The site of measurement was the hand which is usually tucked under the sheets during major surgical procedure. Nociception, hypovolaemia and hypothermia also would have contributed to changes in vascular tone. However, these patients who undergo major open abdominal surgery will probably benefit most if a reliable non-invasive method of fluid requirement is made available. The Masimo pulse oximeter is designed to work well even in low perfusion states but our study did not demonstrate its reliability, when used in this group of patients as a monitoring tool for fluid requirement.
ROC analysis in the different studies showed largely a good prediction of fluid responsiveness, and SVV threshold values ranged from 10% to 13% [29]. A meta-analysis which included 22 studies and 807 patients reported a pooled sensitivity for predicting fluid responsiveness of 88% with a specificity of 89%. The median threshold of the PPV was 12% (interquartile range 10-13%) [30].
The results of the present study shows that both arterial pressure-based SVV by the FloTrac/Vigileo system or non-invasively assessed PVI using Masimo plethysmographic waveform analysis have the potential to serve as valid indicators to predict fluid responsiveness in patients undergoing major abdominal surgery. The current study showed poor correlation between SVV and PVI measurements, thus ruling out the possibility of PVI replacing SVV. If accuracy of PVI could be improved, it can be a very useful perioperative monitor and provide a more objective and yet, non-invasive method of managing fluid therapy.
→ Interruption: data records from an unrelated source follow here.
import Literature.MathematicalPhysics.QuantumFieldTheory.Dimock2011to13.QED3SingularWalkBound
import Literature.MathematicalPhysics.QuantumFieldTheory.Dimock2011to13.QED3OnePointBlockSum
import HarnessLib

/-!
# Dimock, *QED on the 3-torus. II*, §3.2 THEOREM 1 (134), single-scale member (Remark 3) WITH THE LATTICE GEOMETRY
# CONCRETE: the path bound `|S_{k,Λ,ω}(A,x,y)| ≤ O(1)(O(1)M_0^{−1})^{|ω|}d′(x,y)^{−2}e^{−O(1)d_Λ(x,y)}` of the tree's
# `dimock134` with its distance `d`, block radius `r` and one-point sum `K` no longer hypotheses but the tree's `pathDist`
# (127), `w′·h` and `(2∕(1 − e^{−cw′s∕2|ι|}))^{|ι|}` ((155), `one_point_sum_pathDist_const_le`)

statement-level skeleton of published theorems with citation tags; proofs where landed; nothing here is a claim about the Yang–Mills mass gap

**Citation header (reproduction of PUBLISHED work).** J. Dimock, *Quantum electrodynamics on the 3-torus. II*,
arXiv:math-ph/0407063 [Dimock2004QED3TorusII], **§3.2 THEOREM 1** (132)–(134) p.22 L2–19, Remark 3 p.22 L28–30, proof
Part III (152)–(155) p.24 L59 – p.25 L12; **§3.1** (127) p.21 L16–23; of the held arXiv text layer
`paper:arxiv-math-ph_0407063` (`p.NN Lnn` = PDF page ∕ text-layer line).  Writer seat p11
(literature-prover-lit-balaban-p11-g23-0), YM LIT SWEEP item (c) D13 (row C13 «WHERE»; zero weight for the YM-INPRINT
tokens).  Imports the tree's `QED3SingularWalkBound` (`dimock134`: the engine with abstract `d`, `r`, `K`) and
`QED3OnePointBlockSum` (`one_point_sum_pathDist_const_le`; via it `QED3ScaledPathMetric`: `pathDist`, `pathDist_const`).

**The printed text.** THEOREM 1 p.22 L12–19: *"… We have the bound for each path
`|S_{k,Λ,ω}(A,x,y)| ≤ O(1)(O(1)M_0^{−1})^{|ω|}d′(x,y)^{−2}exp(−O(1)d_Λ(x,y))` (134)"*; Remark 3 p.22 L28–30: *"It is possible that
`Λ` is a sequence of the full tori … In this case `d_Λ(x,y) = d(x,y)`"*; p.24 L59–62: *"we can also partition `L^{−k}Λ_0` into
smaller blocks `Δ` of size `L^{−(k−i)}` in `δΛ^{(k)}_i`"*; (155) p.25 L2–10 (the chain of exponentials, *"see [7], lemma 2.1"*).

**What is formalized (kernel-checked, zero `sorry`).**  `dimock134_lattice`: the tree's `dimock134` (sites `X`, blocks =
fibres of `blk : X → B` with centres `ctr`, weights `w ≥ 0`, singular weight `P ≥ 0` with the block convolution bound (154)
of constant `θ`, link kernels `Ks` with the printed bounds (137) ∕ (143)) in which
* the distance is `d(u,v) = pathDist (fun _ ↦ w′) (e u) (e v)` — the tree's (127) with ONE weight `w′ > 0` (Remark 3),
  for any index map `e : X → ℤ^ι` of the sites; `hd0`, `hsymm`, `htri` of `dimock134` are DISCHARGED by `pathDist_nonneg`,
  `pathDist_comm`, `pathDist_triangle`;
* the block centres sit on a lattice, `e (ctr b) = u₀ + s·idx b` (`idx : B → ℤ^ι` injective, `s ≥ 1` the block side in
  lattice units), and every site is within sup-distance `h` of its block's centre: `hrad` is DISCHARGED with `r = w′·h`
  (`pathDist_const`), and the one-point sum `hK` with `K = (2∕(1 − e^{−(c∕2)w′s∕|ι|}))^{|ι|}` (`one_point_sum_pathDist_const_le`,
  the single-scale (155));
* conclusion: `‖pathKernel w Ks n x y‖ ≤ C₀e^{3cw′h}(C₁θKe^{2cw′h}∕M_0)^n·P(x,y)·e^{−(c∕2)d(x,y)}` — (134) with every `O(1)`
  an explicit function of `ι, c, w′, s, h, θ, C₀, C₁`, uniform in the volume (`|X|`, `|B|`).
What REMAINS hypothesis is exactly the printed analytic input: the kernel bounds (137) ∕ (143) (`hK0`, `hKS`; LEMMA 2 and
Part II) and (154) (`hconv`; on `ℤ³` with `P = d′^{−2}` it is the tree's `QED3SingularWalkBound.hconv_Z3`, LEMMA 1 (130)).

**Honest scope.** Single scale only (the multiscale (134) is the tree's `QED3BackgroundFieldSeries.dimock134_multiscale`
with `d_Λ`, `K` abstract; its `K` needs Bałaban's Lemma 2.1).  The lattice conventions are those of
`QED3ScaledPathMetric` (king walks, sup norm); for the blocks `Δ` of p.24 L59–62 on `T^{−k}`: `s = L^i` lattice units,
`w′ = L^{−k}·L^{k−i}`, `w′s = 1`, `h ≤ s` so `r ≤ 1`.  No named facts are introduced.
-/

namespace Literature.MathematicalPhysics.QuantumFieldTheory.Dimock2011to13

namespace QED3TorusII

open Finset Real QED3PathMetric

variable {ι : Type*} [Fintype ι] [DecidableEq ι]
variable {X B : Type*} [Fintype X] [Fintype B] [DecidableEq B]
variable {E : Type*} [NormedRing E] [NormedAlgebra ℝ E]

/-- **THEOREM 1 (134), single-scale member, lattice geometry concrete.**  With `d(u,v) = pathDist (fun _ ↦ w′) (e u) (e v)`
(`w′ > 0`), block centres `e (ctr b) = u₀ + s·idx b` (`idx` injective, `1 ≤ s`), every site within sup-distance `h` of
its block centre, weights `w ≥ 0`, `P ≥ 0` with (154) of constant `θ ≥ 0`, `c > 0`, and link kernels with
`‖Ks 0(u,v)‖ ≤ C₀P(u,v)e^{−cd(u,v)}`, `‖Ks (j+1)(u,v)‖ ≤ (C₁∕M_0)P(u,v)e^{−cd(u,v)}`:
`‖pathKernel w Ks n x y‖ ≤ C₀e^{3c(w′h)}·(C₁θKe^{2c(w′h)}∕M_0)^n·P(x,y)·e^{−(c∕2)d(x,y)}` with
`K = (2∕(1 − e^{−(c∕2)(w′s)∕|ι|}))^{|ι|}`.
[cite: Dimock2004QED3TorusII, §3.2 Thm 1 (134) p.22 L12–19, Remark 3 p.22 L28–30, proof Part III (152)–(155) p.24 L59 – p.25 L12] -/
theorem dimock134_lattice {w θ c : ℝ} {P : X → X → ℝ} {blk : X → B} {ctr : B → X}
    (e : X → (ι → ℤ)) (idx : B → (ι → ℤ)) (hidx : Function.Injective idx) (u₀ : ι → ℤ) {s : ℕ} (hs : 1 ≤ s)
    (hctr : ∀ b, e (ctr b) = u₀ + s • idx b) {h : ℕ} (hcentre : ∀ u, supDist (e u) (e (ctr (blk u))) ≤ h)
    {w' : ℝ} (hw' : 0 < w') (hw : 0 ≤ w) (hθ : 0 ≤ θ) (hc : 0 < c) (hP0 : ∀ u v, 0 ≤ P u v)
    (hconv : ∀ (b : B) (u v : X),
      ∑ y ∈ univ.filter (fun u => blk u = b), w * (P u y * P y v) ≤ θ * P u v)
    {C₀ C₁ M₀ : ℝ} (hC₀ : 0 ≤ C₀) (hC₁ : 0 ≤ C₁) (hM₀ : 0 < M₀) (Ks : ℕ → X → X → E)
    (hK0 : ∀ u v, ‖Ks 0 u v‖ ≤ C₀ * (P u v * Real.exp (-(c * pathDist (fun _ => w') (e u) (e v)))))
    (hKS : ∀ j u v, ‖Ks (j + 1) u v‖
      ≤ C₁ / M₀ * (P u v * Real.exp (-(c * pathDist (fun _ => w') (e u) (e v))))) (n : ℕ) (x y : X) :
    ‖pathKernel w Ks n x y‖
      ≤ C₀ * Real.exp (3 * c * (w' * h))
        * (C₁ * θ * (2 / (1 - Real.exp (-(c / 2 * (w' * s) / Fintype.card ι)))) ^ Fintype.card ι
            * Real.exp (2 * c * (w' * h)) / M₀) ^ n
        * P x y * Real.exp (-(c / 2) * pathDist (fun _ => w') (e x) (e y)) := by
  have hρ : ∀ u : ι → ℤ, (0 : ℝ) ≤ (fun _ : ι → ℤ => w') u := fun _ => hw'.le
  refine dimock134 (d := fun u v => pathDist (fun _ => w') (e u) (e v)) (ctr := ctr) (r := w' * h) hw hθ hc.le hP0
    hconv
    (fun u v => pathDist_nonneg hρ _ _) (fun u v => pathDist_comm hρ _ _)
    (fun u v t => pathDist_triangle hρ _ _ _) (fun u => ?_) (fun b => ?_) hC₀ hC₁ hM₀ Ks hK0 hKS n x y
  · -- `hrad`: every site within `w′·h` of its block centre
    show pathDist (fun _ => w') (e u) (e (ctr (blk u))) ≤ w' * h
    rw [pathDist_const hw'.le]
    exact mul_le_mul_of_nonneg_left (by exact_mod_cast hcentre u) hw'.le
  · -- `hK`: the single-scale one-point sum (155)
    show ∑ b', Real.exp (-(c / 2) * pathDist (fun _ => w') (e (ctr b)) (e (ctr b')))
        ≤ (2 / (1 - Real.exp (-(c / 2 * (w' * s) / Fintype.card ι)))) ^ Fintype.card ι
    simp_rw [hctr]
    exact one_point_sum_pathDist_const_le idx hidx u₀ hs (half_pos hc) hw' b

end QED3TorusII

end Literature.MathematicalPhysics.QuantumFieldTheory.Dimock2011to13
The strength of our study was that the two modalities of measurement were used simultaneously in each patient and at many points of time. They were also used for monitoring during surgeries with major fluid shifts where they would be of maximum relevance and benefit.
Limitation
Limitations of the study included inability to avoid mild hypothermia despite active warming measures. The Masimo pulse oximeter available to us was Radical 7 model and the finger probe was used.
Future studies can evaluate whether the next model Masimo Radical 8 performs better in this situation. Also, a pulse oximeter probe that can be placed more proximally such as on the forehead may be evaluated for better concurrence with SVV.
Conclusion
PVI overestimates and is frequently unreliable as an indicator of fluid responsiveness compared to SVV. Therefore, it cannot be substituted for SVV in patients undergoing major open abdominal surgery.